I want to start off by saying that I have been extremely blessed in my training career by being around some extremely knowledgeable people, all with different backgrounds and varying expertise. With that being said, when talking to people that I train and people at meets, I often find that many of them don’t know the little tricks top lifters use to increase their lifts. And the best part: anyone can do them. Here are just a few tips to try:

Belt placement

Belt placement seems pretty simple, right? Just put it around your belly and blow out... Well, not exactly. Each lift is a different beast, so why would you wear your belt the same for both?

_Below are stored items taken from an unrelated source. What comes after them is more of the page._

import Summits.AtomisticToContinuum.Crystallization.Theses.SpectralChargeLedger
import Summits.AtomisticToContinuum.Crystallization.Theses.PhononSlackCertificates
import Summits.AtomisticToContinuum.Crystallization.Theorems.SpectralChargeLedgerSummedShellPricingEquivalences
import Summits.AtomisticToContinuum.Crystallization.Theorems.ChargedEnergyGap.Negative.BlocksBound

/-!
# Crux `SummedShellPricing` (stmt-AtomisticToContinuum-17044, K1 of route `SpectralChargeLedger`):
# the strategist's typed split `CoerciveTwoShellGap → HcpRelativeLedger → SummedShellPricing`

K1 prices every `τ`-bad FIRST shell at a single cell `(a₀,h₀)` against the periodic infimum
`e⋆ = ⨅_Q e(Q)`.  The registered line `Sketch` reduced K1 to the hub crux `CoerciveTwoShellGap`
(stmt-AtomisticToContinuum-13956: `1/20`-two-shell-bad sites cost `g > 0` above `e⋆`) plus a torus
exact-cell coercivity WITH allowance (`stub_torusCoercivity`), still stated against `e⋆`.

This file lands the implication behind the split of K1 into two sub-cruxes:

* `Sub₁ = CoerciveTwoShellGap` (the hub crux, verbatim; carries ALL the non-perturbative content:
  the floor `E ≥ N e⋆` sharpened to a linear price on coarsely non-close-packed sites);
* `Sub₂ = HcpRelativeLedger` — torus exact-cell coercivity with a per-gross-site allowance,
  ANCHORED AT `e(hcp(a₀,h₀))` instead of `e⋆` (the statement `HcpRelativeLedger` of the registered line
  `Cruxes/SummedShellPricing/Lines/hcp_relative_ledger.lean`, strategist seat s1, written inline here):
  for periodic `1/3`-separated `P`,
  `c(τ)·#{mild} − C·#{gross} ≤ #motif·(e(P) − e(hcp(a₀,h₀)))`, where `gross` = not
  `1/20`-two-shell-good and `mild` = `τ`-bad first shell at the cell but two-shell-good.  No `e⋆`
  occurs in `Sub₂`: it is a statement about the Lennard-Jones landscape within `1/20` of close
  packing, relative to the COMPUTABLE number `e(hcp(a₀,h₀))`, so it is both provable (perturbative:
  uniform polytype stability, Hägg domination `LjRegistryDomination`, cell convexity, localisation
  with the gross allowance paying for chart boundaries) and refutable (certified comparison with
  `e(hcp(a₀,h₀))`) without any knowledge of `e⋆`.

`Sub₂ ⇒ core` is one line (`e⋆ ≤ e(hcp(a₀,h₀))`, `ciInf_le` with
`ChargedEnergyGapNegative.bddBelow_energyPerParticle_lennardJones`), and `Sub₁ ∧ core ⇒ K1` is the
landed composition `SummedShellPricingEquivalences.summedShellPricing_of_coerciveTwoShellGap_of_torusCoercivity`
(p167766 ← p101526, p166291, p166315, p166632).  All `[folklore]`; no new definitions (the sub-crux
statements are written inline; the route's split installs them as items).
-/

noncomputable section

namespace Summit.AtomisticToContinuum.Crystallization.Theorems.SummedShellPricingSplit

open scoped BigOperators Classical
open Literature.MathematicalPhysics.StatisticalMechanics Literature.Geometry.DiscreteGeometry

/-- **`Sub₂ ⇒ core`.**  Torus exact-cell coercivity anchored at `e(hcp(a₀,h₀))` implies the same
inequality anchored at the periodic infimum `e⋆` (the core `stub_torusCoercivity` of line `Sketch`),
because `e⋆ ≤ e(hcp(a₀,h₀))` (`ciInf_le`). [folklore] -/
theorem torusCoercivity_of_hcpRelativeLedger
    (h2 : ∃ a₀ h₀ : ℝ, ∃ ha : a₀ ≠ 0, ∃ hh : h₀ ≠ 0, 47 / 50 ≤ a₀ ∧ a₀ ≤ 1 ∧ |h₀ - a₀ * Real.sqrt (2 / 3)| ≤ a₀ / 100 ∧
       ∃ C : ℝ, 0 ≤ C ∧ ∀ τ : ℝ, 0 < τ → τ ≤ 1 → ∃ c : ℝ, 0 < c ∧
         ∀ P : PeriodicConfiguration 3, (∀ u ∈ P.points, ∀ v ∈ P.points, u ≠ v → (1 / 3 : ℝ) ≤ dist u v) →
           c * ((P.motif.filter fun q =>
               ¬ (∃ A : EuclideanSpace ℝ (Fin 3) →ₗᵢ[ℝ] EuclideanSpace ℝ (Fin 3),
                   (∃ e : ↥{z : EuclideanSpace ℝ (Fin 3) | z ∈ P.points ∧ z ≠ q ∧ dist z (q) < 13 / 10 * a₀} ≃
                       ↥{p : EuclideanSpace ℝ (Fin 3) | p ∈ hcpStacking a₀ h₀ ∧ p ≠ 0 ∧ ‖p‖ < 13 / 10 * a₀},
                     ∀ t : ↥{z : EuclideanSpace ℝ (Fin 3) | z ∈ P.points ∧ z ≠ q ∧ dist z (q) < 13 / 10 * a₀},
                       dist ((t : EuclideanSpace ℝ (Fin 3)) - q)
                         (A ((e t : ↥{p : EuclideanSpace ℝ (Fin 3) | p ∈ hcpStacking a₀ h₀ ∧ p ≠ 0 ∧ ‖p‖ < 13 / 10 * a₀}) : EuclideanSpace ℝ (Fin 3))) ≤ τ) ∨
                   (∃ e : ↥{z : EuclideanSpace ℝ (Fin 3) | z ∈ P.points ∧ z ≠ q ∧ dist z (q) < 13 / 10 * a₀} ≃
                       ↥{p : EuclideanSpace ℝ (Fin 3) | p ∈ fccStacking a₀ h₀ ∧ p ≠ 0 ∧ ‖p‖ < 13 / 10 * a₀},
                     ∀ t : ↥{z : EuclideanSpace ℝ (Fin 3) | z ∈ P.points ∧ z ≠ q ∧ dist z (q) < 13 / 10 * a₀},
                       dist ((t : EuclideanSpace ℝ (Fin 3)) - q)
                         (A ((e t : ↥{p : EuclideanSpace ℝ (Fin 3) | p ∈ fccStacking a₀ h₀ ∧ p ≠ 0 ∧ ‖p‖ < 13 / 10 * a₀}) : EuclideanSpace ℝ (Fin 3))) ≤ τ)) ∧
               IsTwoShellGoodSet (1 / 20) (47 / 50) 1 P.points q).card : ℝ)
             - C * ((P.motif.filter fun q => ¬ IsTwoShellGoodSet (1 / 20) (47 / 50) 1 P.points q).card : ℝ)
           ≤ (P.motif.card : ℝ) * (P.energyPerParticle lennardJones - (hcpPeriodicConfiguration ha hh).energyPerParticle lennardJones)) :
    ∃ a₀ h₀ : ℝ, 47 / 50 ≤ a₀ ∧ a₀ ≤ 1 ∧ |h₀ - a₀ * Real.sqrt (2 / 3)| ≤ a₀ / 100 ∧
      ∃ C : ℝ, 0 ≤ C ∧ ∀ τ : ℝ, 0 < τ → τ ≤ 1 → ∃ c : ℝ, 0 < c ∧
        ∀ P : PeriodicConfiguration 3, (∀ u ∈ P.points, ∀ v ∈ P.points, u ≠ v → (1 / 3 : ℝ) ≤ dist u v) →
          c * ((P.motif.filter fun q =>
              ¬ (∃ A : EuclideanSpace ℝ (Fin 3) →ₗᵢ[ℝ] EuclideanSpace ℝ (Fin 3),
                  (∃ e : ↥{z : EuclideanSpace ℝ (Fin 3) | z ∈ P.points ∧ z ≠ q ∧ dist z (q) < 13 / 10 * a₀} ≃
                      ↥{p : EuclideanSpace ℝ (Fin 3) | p ∈ hcpStacking a₀ h₀ ∧ p ≠ 0 ∧ ‖p‖ < 13 / 10 * a₀},
                    ∀ t : ↥{z : EuclideanSpace ℝ (Fin 3) | z ∈ P.points ∧ z ≠ q ∧ dist z (q) < 13 / 10 * a₀},
                      dist ((t : EuclideanSpace ℝ (Fin 3)) - q)
                        (A ((e t : ↥{p : EuclideanSpace ℝ (Fin 3) | p ∈ hcpStacking a₀ h₀ ∧ p ≠ 0 ∧ ‖p‖ < 13 / 10 * a₀}) : EuclideanSpace ℝ (Fin 3))) ≤ τ) ∨
                  (∃ e : ↥{z : EuclideanSpace ℝ (Fin 3) | z ∈ P.points ∧ z ≠ q ∧ dist z (q) < 13 / 10 * a₀} ≃
                      ↥{p : EuclideanSpace ℝ (Fin 3) | p ∈ fccStacking a₀ h₀ ∧ p ≠ 0 ∧ ‖p‖ < 13 / 10 * a₀},
                    ∀ t : ↥{z : EuclideanSpace ℝ (Fin 3) | z ∈ P.points ∧ z ≠ q ∧ dist z (q) < 13 / 10 * a₀},
                      dist ((t : EuclideanSpace ℝ (Fin 3)) - q)
                        (A ((e t : ↥{p : EuclideanSpace ℝ (Fin 3) | p ∈ fccStacking a₀ h₀ ∧ p ≠ 0 ∧ ‖p‖ < 13 / 10 * a₀}) : EuclideanSpace ℝ (Fin 3))) ≤ τ)) ∧
              IsTwoShellGoodSet (1 / 20) (47 / 50) 1 P.points q).card : ℝ)
            - C * ((P.motif.filter fun q => ¬ IsTwoShellGoodSet (1 / 20) (47 / 50) 1 P.points q).card : ℝ)
          ≤ (P.motif.card : ℝ) * (P.energyPerParticle lennardJones - (⨅ Q : PeriodicConfiguration 3, Q.energyPerParticle lennardJones)) := by
  obtain ⟨a₀, h₀, ha, hh, hb1, hb2, hb3, C, hC, hT⟩ := h2
  refine ⟨a₀, h₀, hb1, hb2, hb3, C, hC, fun τ hτ hτ1 => ?_⟩
  obtain ⟨c, hc, hP⟩ := hT τ hτ hτ1
  refine ⟨c, hc, fun P hsep => (hP P hsep).trans ?_⟩
  have he : (⨅ Q : PeriodicConfiguration 3, Q.energyPerParticle lennardJones) ≤
      (hcpPeriodicConfiguration ha hh).energyPerParticle lennardJones :=
    ciInf_le ChargedEnergyGapNegative.bddBelow_energyPerParticle_lennardJones _
  exact mul_le_mul_of_nonneg_left (by linarith) (Nat.cast_nonneg _)

/-- **The split `Sub₁ → Sub₂ → K1`.**  The hub crux `CoerciveTwoShellGap`
(stmt-AtomisticToContinuum-13956) and torus exact-cell coercivity anchored at `e(hcp(a₀,h₀))`
together imply `SummedShellPricing`: `Sub₂ ⇒ core` (`torusCoercivity_of_hcpRelativeLedger`) and
`Sub₁ ∧ core ⇒ K1` (`summedShellPricing_of_coerciveTwoShellGap_of_torusCoercivity`, p167766).
[folklore] -/
theorem SummedShellPricing_of_subs
    (h1 : Summit.AtomisticToContinuum.Crystallization.Theses.PhononSlackCertificates.CoerciveTwoShellGap)
    (h2 : ∃ a₀ h₀ : ℝ, ∃ ha : a₀ ≠ 0, ∃ hh : h₀ ≠ 0, 47 / 50 ≤ a₀ ∧ a₀ ≤ 1 ∧ |h₀ - a₀ * Real.sqrt (2 / 3)| ≤ a₀ / 100 ∧
       ∃ C : ℝ, 0 ≤ C ∧ ∀ τ : ℝ, 0 < τ → τ ≤ 1 → ∃ c : ℝ, 0 < c ∧
         ∀ P : PeriodicConfiguration 3, (∀ u ∈ P.points, ∀ v ∈ P.points, u ≠ v → (1 / 3 : ℝ) ≤ dist u v) →
           c * ((P.motif.filter fun q =>
               ¬ (∃ A : EuclideanSpace ℝ (Fin 3) →ₗᵢ[ℝ] EuclideanSpace ℝ (Fin 3),
                   (∃ e : ↥{z : EuclideanSpace ℝ (Fin 3) | z ∈ P.points ∧ z ≠ q ∧ dist z (q) < 13 / 10 * a₀} ≃
                       ↥{p : EuclideanSpace ℝ (Fin 3) | p ∈ hcpStacking a₀ h₀ ∧ p ≠ 0 ∧ ‖p‖ < 13 / 10 * a₀},
                     ∀ t : ↥{z : EuclideanSpace ℝ (Fin 3) | z ∈ P.points ∧ z ≠ q ∧ dist z (q) < 13 / 10 * a₀},
                       dist ((t : EuclideanSpace ℝ (Fin 3)) - q)
                         (A ((e t : ↥{p : EuclideanSpace ℝ (Fin 3) | p ∈ hcpStacking a₀ h₀ ∧ p ≠ 0 ∧ ‖p‖ < 13 / 10 * a₀}) : EuclideanSpace ℝ (Fin 3))) ≤ τ) ∨
                   (∃ e : ↥{z : EuclideanSpace ℝ (Fin 3) | z ∈ P.points ∧ z ≠ q ∧ dist z (q) < 13 / 10 * a₀} ≃
                       ↥{p : EuclideanSpace ℝ (Fin 3) | p ∈ fccStacking a₀ h₀ ∧ p ≠ 0 ∧ ‖p‖ < 13 / 10 * a₀},
                     ∀ t : ↥{z : EuclideanSpace ℝ (Fin 3) | z ∈ P.points ∧ z ≠ q ∧ dist z (q) < 13 / 10 * a₀},
                       dist ((t : EuclideanSpace ℝ (Fin 3)) - q)
                         (A ((e t : ↥{p : EuclideanSpace ℝ (Fin 3) | p ∈ fccStacking a₀ h₀ ∧ p ≠ 0 ∧ ‖p‖ < 13 / 10 * a₀}) : EuclideanSpace ℝ (Fin 3))) ≤ τ)) ∧
               IsTwoShellGoodSet (1 / 20) (47 / 50) 1 P.points q).card : ℝ)
             - C * ((P.motif.filter fun q => ¬ IsTwoShellGoodSet (1 / 20) (47 / 50) 1 P.points q).card : ℝ)
           ≤ (P.motif.card : ℝ) * (P.energyPerParticle lennardJones - (hcpPeriodicConfiguration ha hh).energyPerParticle lennardJones)) :
    Summit.AtomisticToContinuum.Crystallization.Theses.SpectralChargeLedger.SummedShellPricing :=
  SummedShellPricingEquivalences.summedShellPricing_of_coerciveTwoShellGap_of_torusCoercivity h1
    (torusCoercivity_of_hcpRelativeLedger h2)

end Summit.AtomisticToContinuum.Crystallization.Theorems.SummedShellPricingSplit

end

For the squat, your belly should be used as a tool for stability and leverage. The belt is there for intra-abdominal pressure, but you can also use it to maximize the leverage you have. If you watch YouTube videos of big name lifters, you’ll see that the majority of them push the front of their belts very low—almost completely under their belly buttons. This pushes the belly up and makes it a little bigger, thus giving you a bigger base of support.

For the deadlift, a new fad has emerged that involves wearing your belt extremely high. This is amazing for lifters that tend to round over as they deadlift. The belt acts as a brace on the muscles and creates extra rigidity.

Try these out and see if they help. I’m going to bet that they will.

Lockout reps

If you watch the majority of good bench pressers versus the majority of bad bench pressers, you’ll notice one major pattern... The best benchers in the world lockout EVERY single rep they do, and they have tons of muscle mass right behind the elbow. Not only do they lockout every rep on the bench press, but they also lockout and flex the triceps on extensions and push-downs. Try to push the bar an extra inch during training. Why? Well, you have to lock a bench out in competition, don’t you?

Wrist wraps

When attempting to press maximal pounds, you want to take advantage of every little thing you can. As we all know, wrist wraps hold the wrist in place and provide. However, many people wrap their wrists completely wrong for what they are trying to do. If you are wrapping your wrist straight across, then you are missing out. If you want to get some serious support, you should try wrapping above and below the wrist like a cast. By doing this, you are setting the hand to where it cannot easily be bent, which will also help keep the bar, wrist, and elbow in line—a must for big time pressing.

Hopefully this article helps you start thinking about the little stuff that could help boost your numbers on the big three lifts. There are tons of little tricks like this that can help you reach a higher level, so reach out to experienced lifters to soak up all of the information you can. Knowledge is strength.